───── Given data ─────

/-
Copyright (c) 2026 the pub-hodgecm-mathlib formalisation cell (harness21).  Prover seat hodgecm-mathlib-LH3-p02 (g3): letter-L1 (I₂) pay-down, E3 brick (e3-5) «FRAME BRIDGE»
(LH3-plan (g3) LETTER-L1 (I₂) BOARD 2026-09-02T09:28:54Z by name; spec owner F0P3b-p01 (g16), census `CENSUS-I2-corners.v1.md` §3.4 (e3-5)).
-/
import Literature.NumberTheory.Automorphic.ArchInnerFormSemiregularCentralizerBlockCayley   -- ★ p850544 §1 Tools: `conj_monomialGL_boostStd_eq_gprimeSplitGL`; brings ★ atlas (`boostStd`, `boostEig`, `cayB`, `formRe`, `formSign`, `lineOf`, `splitChartPlaces`, `gprimeBlock`), ★ `ArchLocalRelabelTransport`, ★ `UnitaryGroupFormTransport`
import Literature.NumberTheory.Automorphic.UnitaryGroupBorelInduction                         -- ★ `torusU`, `mem_torusU_iff`, `glDiagonal`
import HarnessLib

/-!
# Standardising the local factor at a split-chart place: a FIXED isomorphism `U(σ_w diag α)(ℂ) ≃ₜ* U(J₃)(ℂ)`, `J₃ = antidiag(1,1,1)`, carrying the split place chart (the boost)
# to the diagonal split Cartan `diag(e^{x+iθ}, e^{iφ}, e^{−x+iθ})` ON THE NOSE
# (Platonov–Rapinchuk 1994 §2.3; Rogawski 1990 §1.9 p. 8, §3.6 p. 31; Knapp 1986 V §3)

Topic `NumberTheory/Automorphic`; namespace `Literature.NumberTheory.Automorphic.UnitaryGroup`.  THEOREMS ONLY (no `def`, no instance, no notation, no axiom, no named fact, no
`sorry`).  Cell `pub/hodgecm-mathlib`, crux H413 = `stmt-HodgeConjecture-24833`, F0∕P3c line LH3 (closer stub `stub_N9`), LETTER L1 `HcOrbitalFamiliesStatement` pay-down, clause (I₂),
ENGINE E3 «Harish-Chandra's parabolic unfolding on `U(2,1)_w`» (F0P3b-p01 (g16)'s census `CENSUS-I2-corners.v1.md` §3), brick **(e3-5) FRAME BRIDGE** (LH3-plan (g3) by name
2026-09-02T09:28:54Z): E3's identity ((e3-1)∕(e3-3)) is typed on the MODEL group `U(J₃)(ℂ)`, `hJ : J = (StdForm.antidiagonal 3).over ℂ`, with the DIAGONAL split Cartan
`torusU` (`t = diag d`, `glDiagonal 3 ℂ d = ↑t`), whereas the letter's orbital family `orbFamG` lives on `G′_∞ = U(diag α)(L⁺ ⊗ ℝ)` whose local factor at a split-chart place `w`
is `archLocal L 3 (diagonal α) w = U(σ_w diag α)(ℂ)` with the split place chart = the BOOST `gprimeSplitGL (lineOf s_w) (formRe α w) (c w)` (★ `ArchInnerFormCartanAtlas`).
This file supplies ONE fixed topological-group isomorphism per split-chart place, `φ : U(σ_w diag α)(ℂ) ≃ₜ* U(J₃)(ℂ)`, `φ h = Q · (M(τ)⁻¹ h M(τ)) · Q⁻¹` with `τ = lineOf s_w`,
`M(τ)` the permutation matrix (★ `ArchLocalRelabelTransport`) and the «Cayley-scale» matrix **`Q = N_b = (1, 0, r; 0, s, 0; 1, 0, −r)`**, `r = √(−b₂∕b₀)` (★ `cayB`'s token),
`s = √(2b₁∕b₀)`, `b = formRe α w ∘ τ`: since `N_b · cayB b = diag(2r, s, 2r)` is DIAGONAL, ★ `boostStd_mul_cayB` gives **`φ (boost at c) = diag(boostEig c) = diag(e^{x+iθ}, e^{iφ},
e^{−x+iθ})`** on the nose, and `N_bᴴ · J₃ · N_b = (2∕b₀) • diag b` makes `φ` an isomorphism onto `U(J₃)` (`U(c • H) = U(H)`).  Rank-3 twin of ★ (B-STD) `ArchRankOneBlockStandardise`
(p850476, `P·D` for `U(1,1)`); the ball-model bridge ★ `ArchLocalDiagonalFrameU21` (target `U(diag(1,1,−1))`, COMPACT torus) is the other frame and is not touched.
* §1 standard position over a real diagonal form `diag b` (`b₀b₂ < 0 < b₀b₁`): `boostEig_ne_zero`, `boostEig_zero_ne_two∕one_of_ne` (regularity `x ≠ 0` in (e3-3)'s currency
  `(d 0)⁻¹ d 2 ≠ 1`, `(d 0)⁻¹ d 1 ≠ 1`), `boostStdGL_mem_unitaryGroupOfForm_diagonal`, `det_splitStdFrame_ne_zero`, `splitStdFrame_mul_boostStd` (`N_b · B(b;c) = diag(boostEig c) · N_b`),
  `conjTranspose_splitStdFrame_mul_antidiagonal_mul` (`N_bᴴ J₃ N_b = (2∕b₀) • diag b`), `unitaryGroupOfForm_smul_eq` (`U(c • H) = U(H)`);
* §2 **`exists_continuousMulEquiv_diagonal_three_std`** — `∃ φ : U(diag b) ≃ₜ* U(J₃)`: torus clause (matrix form AND `glDiagonal` form ∈ `torusU`) + value clause;
* §3 **`exists_continuousMulEquiv_archLocal_splitChart_std`** — at a split-chart place of the house frame: `φ (gprimeBlock α w S′ c) = diag (boostEig (c w))` for `w ∈ S′`, value clause.
HONEST LABEL: HC_CM is proved only modulo the 7 printed citations (2 remaining: hLiu418 = `stmt-HodgeConjecture-24832`, h413 = `stmt-HodgeConjecture-24833`) until rung 0 closes;
letter-L1 pay-down bookkeeping, count-neutral, pays nothing by itself.

## References
* [PlatonovRapinchuk1994] V. Platonov, A. Rapinchuk, *Algebraic Groups and Number Theory* (1994), §2.3 (unitary groups of congruent hermitian forms).
* [Rogawski1990] J. D. Rogawski, *Automorphic Representations of Unitary Groups in Three Variables*, Ann. of Math. Stud. 123 (1990), §1.9 p. 8 (`U(Φ₃)`, `M = {d(a, β, ā⁻¹)}`), §3.6 p. 31.
* [Knapp1986] A. W. Knapp, *Representation Theory of Semisimple Groups* (1986), Ch. V §3 (the boost of `SU(2,1)` and its eigenvectors).
-/

set_option autoImplicit false

noncomputable section

open NumberField NumberField.InfinitePlace Matrix Complex Equiv
open Literature.LinearAlgebra.Matrix
open scoped MatrixGroups Matrix ComplexConjugate Real

namespace Literature.NumberTheory.Automorphic.UnitaryGroup

/-! ## §1 Standard position: the eigen-triple, the boost as a unitary element, the Cayley-scale frame `N_b` -/

section Standard

/-- No eigenvalue of the boost vanishes. [cite: Knapp1986, Ch. V §3] -/
theorem boostEig_ne_zero (c : Fin 3 → ℝ) (i : Fin 3) : boostEig c i ≠ 0 := by
  fin_cases i <;> exact Complex.exp_ne_zero _

/-- `‖boostEig c 0‖ = eˣ`, `‖boostEig c 1‖ = 1`, `‖boostEig c 2‖ = e⁻ˣ`. [cite: Knapp1986, Ch. V §3] -/
theorem norm_boostEig (c : Fin 3 → ℝ) :
    ‖boostEig c 0‖ = Real.exp (c 0) ∧ ‖boostEig c 1‖ = 1 ∧ ‖boostEig c 2‖ = Real.exp (-(c 0)) := by
  refine ⟨?_, ?_, ?_⟩
  · show ‖Complex.exp ((c 0 : ℂ) + (c 2 : ℂ) * I)‖ = Real.exp (c 0)
    rw [Complex.norm_exp]; simp
  · show ‖Complex.exp ((c 1 : ℂ) * I)‖ = 1
    rw [Complex.norm_exp]; simp
  · show ‖Complex.exp (-(c 0 : ℂ) + (c 2 : ℂ) * I)‖ = Real.exp (-(c 0))
    rw [Complex.norm_exp]; simp

/-- **Regularity off the real wall, first pair**: `e^{x+iθ} ≠ e^{−x+iθ}` when `x ≠ 0` ((e3-3)'s `(d 0)⁻¹ · d 2 ≠ 1`). [cite: Rogawski1990, §3.6 p. 31] -/
theorem boostEig_zero_ne_two_of_ne {c : Fin 3 → ℝ} (hx : c 0 ≠ 0) : boostEig c 0 ≠ boostEig c 2 := by
  intro h
  have h' := congrArg (fun z : ℂ => ‖z‖) h
  simp only [(norm_boostEig c).1, (norm_boostEig c).2.2] at h'
  have : c 0 = -(c 0) := Real.exp_injective h'
  exact hx (by linarith)

/-- **Regularity off the real wall, second pair**: `e^{x+iθ} ≠ e^{iφ}` when `x ≠ 0` ((e3-3)'s `(d 0)⁻¹ · d 1 ≠ 1`). [cite: Rogawski1990, §3.6 p. 31] -/
theorem boostEig_zero_ne_one_of_ne {c : Fin 3 → ℝ} (hx : c 0 ≠ 0) : boostEig c 0 ≠ boostEig c 1 := by
  intro h
  have h' := congrArg (fun z : ℂ => ‖z‖) h
  simp only [(norm_boostEig c).1, (norm_boostEig c).2.1] at h'
  exact hx (by simpa using h')

/-- `(d 0)⁻¹ · d 2 ≠ 1` and `(d 0)⁻¹ · d 1 ≠ 1` for the unit triple `d = boostEig c` off the wall `x ≠ 0` — (e3-3)'s regularity binders VERBATIM. [cite: Rogawski1990, §3.6 p. 31] -/
theorem boostEigUnits_regular_of_ne {c : Fin 3 → ℝ} (hx : c 0 ≠ 0) :
    ((((Units.mk0 (boostEig c 0) (boostEig_ne_zero c 0))⁻¹ * Units.mk0 (boostEig c 1) (boostEig_ne_zero c 1) : ℂˣ) : ℂ) ≠ 1) ∧
      ((((Units.mk0 (boostEig c 0) (boostEig_ne_zero c 0))⁻¹ * Units.mk0 (boostEig c 2) (boostEig_ne_zero c 2) : ℂˣ) : ℂ) ≠ 1) := by
  refine ⟨fun h => boostEig_zero_ne_one_of_ne hx ?_, fun h => boostEig_zero_ne_two_of_ne hx ?_⟩
  · have h' : (boostEig c 0)⁻¹ * boostEig c 1 = 1 := by simpa using h
    rw [inv_mul_eq_one₀ (boostEig_ne_zero c 0)] at h'
    exact h'
  · have h' : (boostEig c 0)⁻¹ * boostEig c 2 = 1 := by simpa using h
    rw [inv_mul_eq_one₀ (boostEig_ne_zero c 0)] at h'
    exact h'

variable (b : Fin 3 → ℝ)

/-- **The boost is a unitary element of `U(diag b)(ℂ)`** (`b₀ b₂ < 0`; ★ `conjTranspose_boostStd_mul_diagonal_mul`). [cite: Knapp1986, Ch. V §3] [cite: Rogawski1990, §1.9 p. 8] -/
theorem boostStdGL_mem_unitaryGroupOfForm_diagonal (hb : b 0 * b 2 < 0) (c : Fin 3 → ℝ) :
    Matrix.GeneralLinearGroup.mkOfDetNeZero (boostStd b c) (det_boostStd_ne_zero b c) ∈ unitaryGroupOfForm (starRingEnd ℂ) (Matrix.diagonal fun i => (b i : ℂ)) := by
  rw [mem_unitaryGroupOfForm_iff, Matrix.GeneralLinearGroup.val_mkOfDetNeZero, transpose_map_starRingEnd_complex]
  exact conjTranspose_boostStd_mul_diagonal_mul hb c

/-- `s = √(2b₁∕b₀) ≠ 0` when `b₀ b₁ > 0`. [cite: PlatonovRapinchuk1994, §2.3] -/
theorem sqrt_two_mul_div_ne_zero (hb : 0 < b 0 * b 1) : Real.sqrt (2 * b 1 / b 0) ≠ 0 := by
  have hq : 0 < 2 * b 1 / b 0 := by
    rcases pos_and_pos_or_neg_and_neg_of_mul_pos hb with ⟨h0, h1⟩ | ⟨h0, h1⟩
    · exact div_pos (by linarith) h0
    · exact div_pos_of_neg_of_neg (by linarith) h0
  exact (Real.sqrt_pos.2 hq).ne'

/-- `0 ≤ 2b₁∕b₀` when `b₀ b₁ > 0`. [cite: PlatonovRapinchuk1994, §2.3] -/
theorem two_mul_div_nonneg (hb : 0 < b 0 * b 1) : 0 ≤ 2 * b 1 / b 0 := by
  rcases pos_and_pos_or_neg_and_neg_of_mul_pos hb with ⟨h0, h1⟩ | ⟨h0, h1⟩
  · exact le_of_lt (div_pos (by linarith) h0)
  · exact le_of_lt (div_pos_of_neg_of_neg (by linarith) h0)

/-- `0 ≤ −b₂∕b₀` when `b₀ b₂ < 0`. [cite: Knapp1986, Ch. V §3] -/
theorem neg_div_nonneg_of_mul_neg (hb : b 0 * b 2 < 0) : 0 ≤ -b 2 / b 0 := by
  rcases mul_neg_iff.1 hb with ⟨h0, h2⟩ | ⟨h0, h2⟩
  · exact le_of_lt (div_pos (by linarith) h0)
  · exact le_of_lt (div_pos_of_neg_of_neg (by linarith) h0)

─────

**Task objective**: In the listing above, find the line with "and its eigenvectors)." and the line with "((c 1 : ℂ) * I)‖ = 1", then reproduce both and every line between them exactly.

**Output for this task**:
* [Knapp1986] A. W. Knapp, *Representation Theory of Semisimple Groups* (1986), Ch. V §3 (the boost of `SU(2,1)` and its eigenvectors).
-/

set_option autoImplicit false

noncomputable section

open NumberField NumberField.InfinitePlace Matrix Complex Equiv
open Literature.LinearAlgebra.Matrix
open scoped MatrixGroups Matrix ComplexConjugate Real

namespace Literature.NumberTheory.Automorphic.UnitaryGroup

/-! ## §1 Standard position: the eigen-triple, the boost as a unitary element, the Cayley-scale frame `N_b` -/

section Standard

/-- No eigenvalue of the boost vanishes. [cite: Knapp1986, Ch. V §3] -/
theorem boostEig_ne_zero (c : Fin 3 → ℝ) (i : Fin 3) : boostEig c i ≠ 0 := by
  fin_cases i <;> exact Complex.exp_ne_zero _

/-- `‖boostEig c 0‖ = eˣ`, `‖boostEig c 1‖ = 1`, `‖boostEig c 2‖ = e⁻ˣ`. [cite: Knapp1986, Ch. V §3] -/
theorem norm_boostEig (c : Fin 3 → ℝ) :
    ‖boostEig c 0‖ = Real.exp (c 0) ∧ ‖boostEig c 1‖ = 1 ∧ ‖boostEig c 2‖ = Real.exp (-(c 0)) := by
  refine ⟨?_, ?_, ?_⟩
  · show ‖Complex.exp ((c 0 : ℂ) + (c 2 : ℂ) * I)‖ = Real.exp (c 0)
    rw [Complex.norm_exp]; simp
  · show ‖Complex.exp ((c 1 : ℂ) * I)‖ = 1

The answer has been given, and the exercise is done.